А солнце хохочет! А солнце хохочет!.. Вверху!
И хохочут тогда волны на море, и кипарисы смеются, и лавры со смеха помирают, и веселые улыбки — на абрикосах, на винограде, на веллингтониях…
Хохочет Крым! Над Ай-Петри потешается.
Но Ай-Петри гордый, ведь он всех выше, всех старше… Он молчит.
Пускай, думает, мелюзга порезвится…
И поют тогда птицы, и гудит радостно мошкара, и ржут кони, и быстрее мотают хвостами коровы, и, захлебываясь, ревет, пуская "петуха" на не столь уж высокой, но очень громкой и препаскудной ноте, крымский осел…

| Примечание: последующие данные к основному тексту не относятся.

end Summit.FinalStateConjecture.FinalStateConjecture.Theorems.NecksCertifyTwoCap.Huygens
import Literature.Geometry.Symplectic.LegendrianDarbouxBox
import Literature.Geometry.Symplectic.BoundaryChartImmersion
import Literature.Geometry.Symplectic.SteinBoundaryContactProofs
import Literature.Geometry.Symplectic.SteinLiouville
import Literature.Geometry.Symplectic.TwistingHomotopyProofs
import HarnessLib

/-!
# The Darboux data of a Legendrian arc in the boundary of a Stein domain

Topic `Literature/Geometry/Symplectic`; infrastructure (brick **T1**, chart layer) for the proof of
the named fact `Literature.Geometry.Symplectic.Gompf1998_addLeftTwists` (`LegendrianRealisation.lean`;
Gompf 1998, §1).  `LegendrianDarbouxBox.lean` builds Darboux coordinates `Ψ^*α = g (dz - y dx)`
along a Legendrian arc from Euclidean data (`LegendrianDarboux.DarbouxData`); this file produces
that data from a Legendrian knot `K` in the boundary `∂W` of a compact Stein domain
(`SteinStructure W`) and a base parameter `s₀`, everything read in the ONE extended chart at the
base point `p = K (circlePt s₀)`.  Everything is **proved**; no named facts.

## Contents (namespace `Literature.Geometry.Symplectic.LegendrianDarboux`)

* `isBoundaryPoint_iff_apply_zero` — in a boundary chart, boundary points of its source are the
  points with vanishing `0`-th coordinate (Mathlib's boundary invariance
  `ModelWithCorners.isBoundaryPoint_iff_of_mem_atlas`, frontiers being local);
* `LegendrianArc S` (`K`, `legendrian`, `s₀`) and, for `A : LegendrianArc S`:
  - `A.emb w = chart p + (0, w)` — the affine parametrisation of the boundary hyperplane through
    `chart p` by `ℝ³`, `A.U = emb ⁻¹' (chart target)` (open, `0 ∈ U`);
  - `αM S = -d^ℂφ` (the contact form as a `1`-form), `A.αhat` its chart representative
    (`MForm.inChart`), `C^∞` within the half-space on the chart target (`IsSmoothForm`), and
    **`A.αc w v = α̂_{emb w}(0, v)`**, a smooth field of functionals on `U` (`contDiffOn_αc`);
  - the arc `A.chat s = proj3 (chart (K (circlePt s))) - proj3 (chart p)` on a parameter interval
    `A.Iv` around `s₀` on which `K` stays in the chart source: smooth, `emb ∘ ĉ = chart ∘ K ∘ circlePt`,
    and **Legendrian for `αc`** (`αc_chat_deriv`: the velocity read in the chart is the tangent
    coordinate change of `ċ`, `tangentCoordChange_knotVelocity`, and `α(ċ) = 0`,
    `MForm.apply_eq_inChart_apply`);
  - `A.u₀ = proj3 (J ċ(s₀))` with `αc₀(u₀) = 0` (`J ċ ∈ ξ`), `A.r₀` with `αc₀(r₀) > 0`
    (`exists_contactForm_pos`: `T∂W` is `3`-dimensional, the contact plane `2`-dimensional);
  - **the contact condition** `twist_pos : 0 < dαc₀(ĉ'(s₀), u₀) = ω_p(ċ, Jċ)`
    (`kahlerForm_eq_extDerivWithin`: `ω = d(-d^ℂφ)` read in the chart by
    `inChart_mextDeriv_of_mem_target`; naturality of `d` under the affine embedding,
    Mathlib's `extDerivWithin_pullback`; `J`-convexity `ω(v, Jv) > 0`);
  - `A.darbouxData : DarbouxData` assembling the above.

## References

* R. E. Gompf, *Handlebody construction of Stein surfaces*, Ann. of Math. 148 (1998), §1.
  [Gompf1998]
* K. Cieliebak, Ya. Eliashberg, *From Stein to Weinstein and back* (2012), Ch. 2 (the contact
  structure of a `J`-convex boundary). [CieliebakEliashberg2012]
-/

noncomputable section
/-- The crux's mean inverse participation ratio `ipr N y Δ` with its `let M` written as
`transferSteps … (steps …)` (so that H1 is `DiffuseAt` definitionally). -/
def iprF (σ : ℝ) (N : ℕ) (y : Cfg N) (Δ : ℝ) : ℝ :=
  ((N + 1 : ℕ) : ℝ)⁻¹ * ∑ i : Fin (N + 1), ∑ k : Fin (N + 1),
    (∑ a : Fin 3, ‖transferSteps σ N y (steps σ N y Δ)
      (Pi.single k (EuclideanSpace.single a (1 : ℝ))) i‖ ^ 2) ^ 2

/-- The velocities after `m` fold steps: the transfer applied to the velocities of `y` itself (on good
data these are the actual pre-collisional velocities of step `m`, `stub_flowDictionary`). -/
def velAfter (σ : ℝ) (N : ℕ) (y : Cfg N) (m : ℕ) : Vel N :=
  transferSteps σ N y m (fun i => (y i).2)

/-- The rank-`r` power `y^{⊗r}` of a vector. -/
def tpow (r : ℕ) (y : V3) : Tens r := fun idx => ∏ s : Fin r, y (idx s)

/-- The action `P^{⊗r}` of a matrix on all slots of a rank-`r` tensor. -/
def mapT {r : ℕ} (P : Mat3) (T : Tens r) : Tens r :=
  fun idx => ∑ idx' : Fin r → Fin 3, (∏ s : Fin r, P (idx s) (idx' s)) * T idx'

/-- The Euclidean pairing of two rank-`r` tensors. -/
def pairT {r : ℕ} (C T : Tens r) : ℝ := ∑ idx : Fin r → Fin 3, C idx * T idx

/-- The squared Frobenius norm of a rank-`r` tensor. -/
def normSqT {r : ℕ} (T : Tens r) : ℝ := ∑ idx : Fin r → Fin 3, T idx ^ 2

/-- The coordinate vector `e_p`. -/
def baseV (p : Fin 3) : V3 := EuclideanSpace.single p (1 : ℝ)
/-- The six probe directions `(e_p + e_q)/‖e_p + e_q‖` (`e_p` for `p = q`): their rank-one squares span
the symmetric matrices. -/
def dirV (p q : Fin 3) : V3 := (‖baseV p + baseV q‖)⁻¹ • (baseV p + baseV q)

/-- The traceless rank-2 tests `E_{jk} − δ_{jk} 𝟙/3`: paired with `Σ_i w_i y_i ⊗ y_i /(N+1)` they return
the crux's `D … j k` exactly. -/
def C2 (j k : Fin 3) : Tens 2 :=
  fun idx => (if idx 0 = j ∧ idx 1 = k then 1 else 0) - (if j = k ∧ idx 0 = idx 1 then 1 / 3 else 0)
/-- The rank-3 tests `½ δ_{a·} δ_{··}`: `⟨C3 a, y^{⊗3}⟩ = ½ y_a |y|²`, so they return the components of the
crux's heat flux `q`. -/
def C3 (a : Fin 3) : Tens 3 :=
  fun idx => if idx 0 = a ∧ idx 1 = idx 2 then 1 / 2 else 0

/-- The LINE WINDOW `Δℓ_N = (N+1)^{-1/3} log(N+2)`: admissible (`→ 0`, `Δℓ_N (N+1)^{1/3} → ∞`) and short
enough for the initial layer (`N^{4γ} Δℓ_N → 0` for `γ ≤ 1/15`). -/
def Δℓ (N : ℕ) : ℝ := (((N : ℝ) + 1) ^ (-(1 : ℝ) / 3)) * Real.log ((N : ℝ) + 2)
/-- The window length used at time `s`: `Δℓ_N` for `s ≥ Δℓ_N`, and `0` in the initial layer `s < Δℓ_N`
(no negative times are ever used). -/
def winLen (N : ℕ) (s : ℝ) : ℝ := if s < Δℓ N then 0 else Δℓ N

/-- The window-start configuration `Φ_{s − winLen} z`. -/
def winStart (σ : ℝ) (N : ℕ) (Φ : Flow σ N) (s : ℝ) (z : Cfg N) : Cfg N := Φ.flow (s - winLen N s) z

/-- The block weights at `(s, x)`: `w_i = φ_N(x_i(s) − x)` (positions at the FINAL time `s`). -/
def wgt (σ : ℝ) (N : ℕ) (Φ : Flow σ N) (φ : ℕ → T3 → ℝ) (s : ℝ) (z : Cfg N) (x : T3) : Fin (N + 1) → ℝ :=
  fun i => φ N ((Φ.flow s z i).1 - x)

/-- The block velocity `ū = m̄/ρ̄` at `(s, x)` (verbatim the crux's `ub`). -/
def ubar (σ : ℝ) (N : ℕ) (Φ : Flow σ N) (φ : ℕ → T3 → ℝ) (s : ℝ) (z : Cfg N) (x : T3) : V3 :=
  (Literature.MathematicalPhysics.KineticTheory.empiricalDensityField (Φ.flow s z) (fun y => φ N (y - x)))⁻¹ •
    Literature.MathematicalPhysics.KineticTheory.empiricalMomentumField (Φ.flow s z) (fun y => φ N (y - x))

/-- The block moment of rank `r` at `(s, x)` read off the FLOW velocities:
`(N+1)⁻¹ Σ_i φ_N(x_i(s) − x) ⟨C, (v_i(s) − ū(s,x))^{⊗r}⟩`; for `C = C2 j k` this is the crux's
`D N s z x j k`, for `C = C3 a` the `a`-component of the crux's `q N s z x`. -/
def blkFlow (r : ℕ) (σ : ℝ) (N : ℕ) (Φ : Flow σ N) (φ : ℕ → T3 → ℝ) (s : ℝ) (z : Cfg N) (x : T3)
    (C : Tens r) : ℝ :=
  ((N + 1 : ℕ) : ℝ)⁻¹ * ∑ i : Fin (N + 1),
    wgt σ N Φ φ s z x i * pairT C (tpow r ((Φ.flow s z i).2 - ubar σ N Φ φ s z x))

/-- `|D|² + |q|²` at `(s, x)` in tensor form: `Σ_{jk} blkFlow(C2 j k)² + Σ_a blkFlow(C3 a)²`. -/
def DefectSq (σ : ℝ) (N : ℕ) (Φ : Flow σ N) (φ : ℕ → T3 → ℝ) (s : ℝ) (z : Cfg N) (x : T3) : ℝ :=
  (∑ j : Fin 3, ∑ k : Fin 3, blkFlow 2 σ N Φ φ s z x (C2 j k) ^ 2) +
    ∑ a : Fin 3, blkFlow 3 σ N Φ φ s z x (C3 a) ^ 2

/-! ## The blocks of the coherent transfer and the one-window multilinear expansion -/

/-- The `3 × 3` block `M_ik` of the crux's transfer after `m` fold steps of the Alexander construction
started at `y`: entry `(a, b)` = the `a`-component of the velocity particle `i` receives from the unit
impulse `e_b` placed on particle `k` (linearity of the fold, `stub_rowSplit`, makes this THE matrix of
the transfer: `(transferSteps m W) i = Σ_k M_ik W_k`). -/
def blockM (σ : ℝ) (N : ℕ) (y : Cfg N) (m : ℕ) (i k : Fin (N + 1)) : Mat3 :=
  fun a b => (transferSteps σ N y m (Pi.single k (EuclideanSpace.single b (1 : ℝ))) i) a

/-- Matrix × vector, `(P v)_a = Σ_b P_{ab} v_b`. -/
def mv (P : Mat3) (v : V3) : Fin 3 → ℝ := fun a => ∑ b : Fin 3, P a b * v b

/-- The general term `⊗_{s<r} M_{i k_s} a_{k_s}` of the multilinear expansion of `(Σ_k M_ik a_k)^{⊗r}`
(row blocks `Mrow k = M_ik`, ancestor velocities `a`, multi-index `ks`). -/
def multiT (r : ℕ) {N : ℕ} (Mrow : Fin (N + 1) → Mat3) (a : Fin (N + 1) → V3)
    (ks : Fin r → Fin (N + 1)) : Tens r :=
  fun idx => ∏ s : Fin r, mv (Mrow (ks s)) (a (ks s)) (idx s)

/-- Diagonal multi-indices (all ancestors equal). -/
def IsDiag {r n : ℕ} (ks : Fin r → Fin n) : Prop := ∀ s s' : Fin r, ks s = ks s'

/-- `DIAG_i = Σ_k M_ik^{⊗r} a_k^{⊗r}`: the diagonal (single-ancestor) part of the expansion, written with
the shared `mapT`/`tpow` (`mapT (Mrow k) (tpow r (a k)) = multiT … (fun _ => k)`, `Fintype.prod_sum`). -/
def diagT (r : ℕ) {N : ℕ} (Mrow : Fin (N + 1) → Mat3) (a : Fin (N + 1) → V3) : Tens r :=
  ∑ k : Fin (N + 1), mapT (Mrow k) (tpow r (a k))

/-- `INT_i`: the INTERFERENCE part — the sum of the expansion over the NON-diagonal multi-indices
(rank 2: `Σ_{k ≠ l} M_ik a_k ⊗ M_il a_l`; rank 3: all triples not all equal). -/
def intT (r : ℕ) {N : ℕ} (Mrow : Fin (N + 1) → Mat3) (a : Fin (N + 1) → V3) : Tens r :=
  ∑ ks ∈ (Finset.univ : Finset (Fin r → Fin (N + 1))).filter (fun ks => ¬ IsDiag ks),
    multiT r Mrow a ks

/-- The ROW TRANSPORT `𝒯_i^{(r)} : S ↦ Σ_k M_ik^{⊗r} S` of ONE tensor `S` placed at every ancestor
(rank 2: `S ↦ Σ_k M_ik S M_ikᵀ`; maps `𝟙 ↦ Σ_k M_ik M_ikᵀ = 𝟙` by row orthonormality). -/
def rowT (r : ℕ) {N : ℕ} (Mrow : Fin (N + 1) → Mat3) (S : Tens r) : Tens r :=
  ∑ k : Fin (N + 1), mapT (Mrow k) S

/-! ## Row rotational contraction functional (rank 2, traceless sector) -/

/-- The traceless part of a rank-2 tensor. -/
def tl2 (T : Tens 2) : Tens 2 :=
  fun idx => T idx - (if idx 0 = idx 1 then (∑ c : Fin 3, T (fun _ => c)) / 3 else 0)

/-- The traceless probes `tl (d_pq ⊗ d_pq)` over the six directions `d_pq = (e_p + e_q)/‖e_p + e_q‖`
(their span is the whole 5-dimensional traceless symmetric sector). -/
def probe (p q : Fin 3) : Tens 2 := tl2 (tpow 2 (dirV p q))

/-- Row rotational-contraction defect of one row (blocks `Mrow`): `Σ_{pq} ‖tl 𝒯_i(probe_pq)‖²` — zero
iff the row transport kills the traceless symmetric sector (`κ_i = 0`), `= Σ_{pq}‖probe_pq‖²` for the
identity row and for the Disproof's isoBlock row (`𝒯 = id`, `κ = 1`). Bounded (`‖𝒯_i S‖ ≤ 3‖S‖`). -/
def rc2Row {N : ℕ} (Mrow : Fin (N + 1) → Mat3) : ℝ :=
  ∑ p : Fin 3, ∑ q : Fin 3, normSqT (tl2 (rowT 2 Mrow (probe p q)))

И тогда море — серебристо-голубая степь, с белыми и синими на нем степными дорогами, а над дорогами — чайки, а по дорогам тем "морские ласточки" резвятся-кувыркаются, разрезая их острыми хвостами своими…
Тогда поет Крым…
. . . . . . . . . . . . . . . . . .
А солнце выше… А солнце еще выше…
Оно играет… Оно горит жемчужно-золотым сиянием и брызги горячего золота щедрой рукой бросает и вперед, и назад, и направо, и налево…
И согревается море, и теплеют горы, и в горячей истоме шелестит хвоей черный кипарис.
А солнце выше!.. А солнце все выше!
И все живое тянется за ним… Простирает к нему сочную лозу виноград, и поднимается кедр, и пышная веллингтония вершиной своей устремляется к нему, догнать его хочет…
Горячо дышит море и дыхание свое шлет навстречу его золотым лучам…
А оно выше! А оно еще выше!
С высоты недосягаемой льет солнце на все живое силу свою горячую, и нежит все, и наливает соками, и бродят соки, бурлят и бунтуют…
И в соках тех, как во чреве материнском, взращивает природа плоды свои…
Горячи эти соки…
И от тепла родит природа быстрее. На глазах наливаются черешни, и желтеют персики, и зреют сливы…
Ибо жарко бродят соки! Ибо горячи они…
И лишь кизил остается твердым и мертвым.
Кизил — "шайтанова ягода".
. . . . . . . . . . . . . . . . . .
Когда аллах сотворил мир и кончил свою работу, наступила на земле весна, и почки на деревьях в земном раю стали одна за другой распускаться.